▸ AIM OF THE EXERCISE: Among the entries, find the lines with the string "variance" and report them.

▸ RECORDS SUPPLIED:

import Literature.Probability.Distributions.PoissonBinomialDifferences
import HarnessLib

/-!
# Exponential tilting of a Poisson-binomial law; the tilted law is modal at any prescribed point;
# POINTWISE RELATIVE bounds for even differences: `|∇^{2k} q(x+k)| ≤ q(x)·λ^{−k}·(…tilted ℓ¹ smoothness…)`

Measure-free facts about the law `q = PoissonBinomial.pmf ps` of a sum of independent Bernoulli variables
with parameters `p_1, …, p_N ∈ [0,1]` (Lange's table, `PoissonBinomialRecursion.lean`), continuing
`PoissonBinomialSmoothness.lean` (log-concavity, unimodality) and `PoissonBinomialDifferences.lean`
(`ℓ¹` bounds `‖∇^j q‖₁ ≤ (C j/V)^{j/2}`). The point of this file is to turn those ABSOLUTE (`ℓ¹`)
smoothness bounds into POINTWISE RELATIVE ones — `|∇^{2k} q|` at a point compared with `q` AT THAT POINT,
also deep in the tails — by Cramér's exponential tilting [Durrett 2019, §2.7: the tilted distribution
`F_θ(dx) = e^{θx}F(dx)/φ(θ)`]:

* §1 **tilting** (`tilt`): the tilted parameters `p ↦ pλ/((1−p)+pλ)` (`λ > 0`) are again in `[0,1]`
  (`tilt_mem`), the normaliser `M(λ) = Π((1−p)+pλ) > 0` (`tiltNorm_pos`), and
  **`pmf_tilt_mul_tiltNorm`**: `pmf (tilt λ ps) k · M(λ) = λ^k · pmf ps k` — the tilted law of a
  Poisson-binomial law is the Poisson-binomial law of the tilted parameters; `var_tilt_ge`:
  `V(tilt λ ps) ≥ min(λ, λ⁻¹)·V(ps)`.
* §2 **the tilted law is modal where you want** (`pmf_tilt_le_of_ratio`): for `λ = q(x)/q(x+1)`
  (`q(x), q(x+1) > 0`) the point `x` is a maximiser of `pmf (tilt λ ps)` — log-concavity
  (`isLogConcaveSeq_pmf`, ratio monotonicity) [Karlin 1968, Ch. 8 §1].
* §3 **the maximal atom is at least `3/(8(2√V+1))`** (`exists_max_pmf_ge`): Chebyshev's inequality
  [Durrett 2019, Thm. 1.6.4] plus pigeonhole on the `≤ 4√V+2` integers within `2√V + ½` of the mean.
* §4 **sup from `ℓ¹` one order up** (`two_mul_abs_coeff_le_absCoeffSum_one_sub_X_mul`): for every real
  polynomial `R` with `R(1) = 0`… in general `2|R_n| ≤ ‖(1−X)R‖₁ + |R(1)|`; for `R = (1−X)^j G` (`j ≥ 1`)
  `2·|∇^j q(n)| ≤ ‖∇^{j+1} q‖₁` [Röllin–Ross 2015, §3 (Lemma 3.1: `D_n` as an `ℓ¹` norm)].
* §5 **the tilted difference identity** (`coeff_one_sub_X_pow_mul_eq_tilt`): with `q' = pmf (tilt λ ps)`,
  `∇^{m} q(n) · λ^{n} = M(λ) · Σ_{j ≤ m} C(m,j) (1−λ)^{m−j} ∇^j q'(n − m + j)` (terms with `m − j > n` absent)
  — `(1 − λY)^{m} = Σ_j C(m,j)((1−λ)Y)^{m−j}(1−Y)^j` composed with `Y = X/λ`.
* §6 **THE POINTWISE RELATIVE BOUND** (`abs_nabla_even_le_mul_pmf`): for `ps ⊂ [0,1]`, `q(x), q(x+1) > 0`,
  `λ = q(x)/q(x+1)`, `q' = pmf (tilt λ ps)` and ANY numbers `S_j ≥ ‖∇^{j} q'‖₁` (`2 ≤ j ≤ 2k+1`):
  `|∇^{2k} q(x+k)| ≤ q(x) · λ^{−k} · ( |1−λ|^{2k} + Σ_{j=1}^{2k} C(2k,j)·|1−λ|^{2k−j}·S_{j+1}/(2 q'(x)) )`,
  where `q'(x) = max q' ≥ 3/(8(2√V'+1))`, `V' ≥ min(λ,λ⁻¹)V`. With the tree's
  `S_j = (2√192·√(2j/V'))^j` this is `|∇^{2k}q(x+k)|/q(x) ≲ √V'·(|1−λ| + C√(k/V'))^{2k}`: at a point where the
  consecutive-atom ratio is `λ = 1 + O(z/√V)` the `2k`-th difference is `(C(z² + k)/V)^k·O(√V)` RELATIVE to
  the atom itself — the pointwise relative `x`-smoothness of a hypergeometric / Poisson-binomial component
  that the block-statistic line of cell pnp-psdrank needs in the moderate-deviation window (MEMO-26 §3,
  input [BULK] of Theorems brick 121 `ChebyshevTracialDesignVirtualPositivityCriterion`).

* §7 (v2) **the explicit form** (`abs_nabla_even_le_mul_pmf_explicit`): with the tree's `ℓ¹` bounds for the tilted law
  (`absCoeffSum_one_sub_X_pow_mul_genPoly_le`, variance `V' = min(λ,λ⁻¹)V ≥ k`) and the Chebyshev atom bound (§3, `V_t ≤ m/4`):
  `|∇^{2k}q(x+k)| ≤ q(x)·λ^{−k}·( |1−λ|^{2k} + (4(√m+1)/3)·Σ_{j=1}^{2k} C(2k,j)|1−λ|^{2k−j}(2√192·√(2(j+1)/V'))^{j+1} )`;
  §8 `abs_sum_mul_le_of_good_bad`: pointwise relative bounds pass to nonnegative mixtures up to the weight of the bad components.
* §9 (v3) **the hypergeometric instance** (`coeff_hyperGen_div_coeff_succ`: `h(x)/h(x+1) = (x+1)(d−r+x+1)/((b−x)(r−x))`;
  **`hyperGen_abs_nabla_even_le`**: the §7 bound for `H_{b,d,r}` with that explicit ratio, the hypergeometric variance and `√r`),
  via the tree's Bernoulli-sum representation `exists_bernoulliProd_eq_hyperGen` / `sum_mul_one_sub_eq_of_hyperGen_eq`
  [Vatutin–Mikhailov 1983] — the form the shell-law mixture components (`ShellLawGeneratingPolynomial` §3) come in.
* §10 (v4) **geometric envelopes** (`pmf_sub_le_mul_ratio_pow`, `pmf_add_le_mul_ratio_pow`: `q(x∓j) ≤ q(x)·(ratio at x)^j`, ratio
  monotonicity) and **`max_pmf_le_mul_pow`**: `max q ≤ q(x)·max(1,ρ_x)^L` for `|mode − x| ≤ L`, `ρ_x` the larger neighbour ratio at `x` —
  with §3 the WINDOW LOWER BOUND `q(x) ≥ 3/(8(2√V+1))·max(1,ρ_x)^{−L}` (step (f) of cell pnp-psdrank's bulk input, MEMO-26 §3).
* §11 (v5) **`hyperGen_argmax_near_mean`**: every maximiser of `H_{b,d,r}` is within `2` of the mean `rb/(b+d)` (the `L` of §10 for
  hypergeometric components is `|x − μ| + 2`).

All PROVED, 0 sorry, two definitions (`tilt`, `tiltNorm`), no named facts; purely algebraic.

## References
* [Durrett2019] R. Durrett, *Probability: Theory and Examples*, 5th ed. (2019), §2.7 (Cramér's theorem;
  the tilted distribution `F_θ`), Thm. 1.6.4 (Chebyshev's inequality).
* [Karlin1968] S. Karlin, *Total Positivity I* (1968), Ch. 8 §1 (`PF₂` sequences, ratio monotonicity).
* [RollinRoss2010] A. Röllin, N. Ross, *Local limit theorems via Landau–Kolmogorov inequalities*,
  Bernoulli 21 (2015) 851–880, §3 Lemma 3.1, 3.4 (the `ℓ¹` smoothness measures `D_n`).
* [Lange2010] K. Lange, *Numerical Analysis for Statisticians* (2010), §1.7 eq. (1.4).
* [VatutinMikhailov1983] V. A. Vatutin, V. G. Mikhailov, Theory Probab. Appl. 27 (1983) 734–743, §2 (the hypergeometric
  law is a Bernoulli sum).
-/

namespace Literature.Probability.Distributions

▸ PROBLEM SOLUTION:
  (`absCoeffSum_one_sub_X_pow_mul_genPoly_le`, variance `V' = min(λ,λ⁻¹)V ≥ k`) and the Chebyshev atom bound (§3, `V_t ≤ m/4`):
  **`hyperGen_abs_nabla_even_le`**: the §7 bound for `H_{b,d,r}` with that explicit ratio, the hypergeometric variance and `√r`),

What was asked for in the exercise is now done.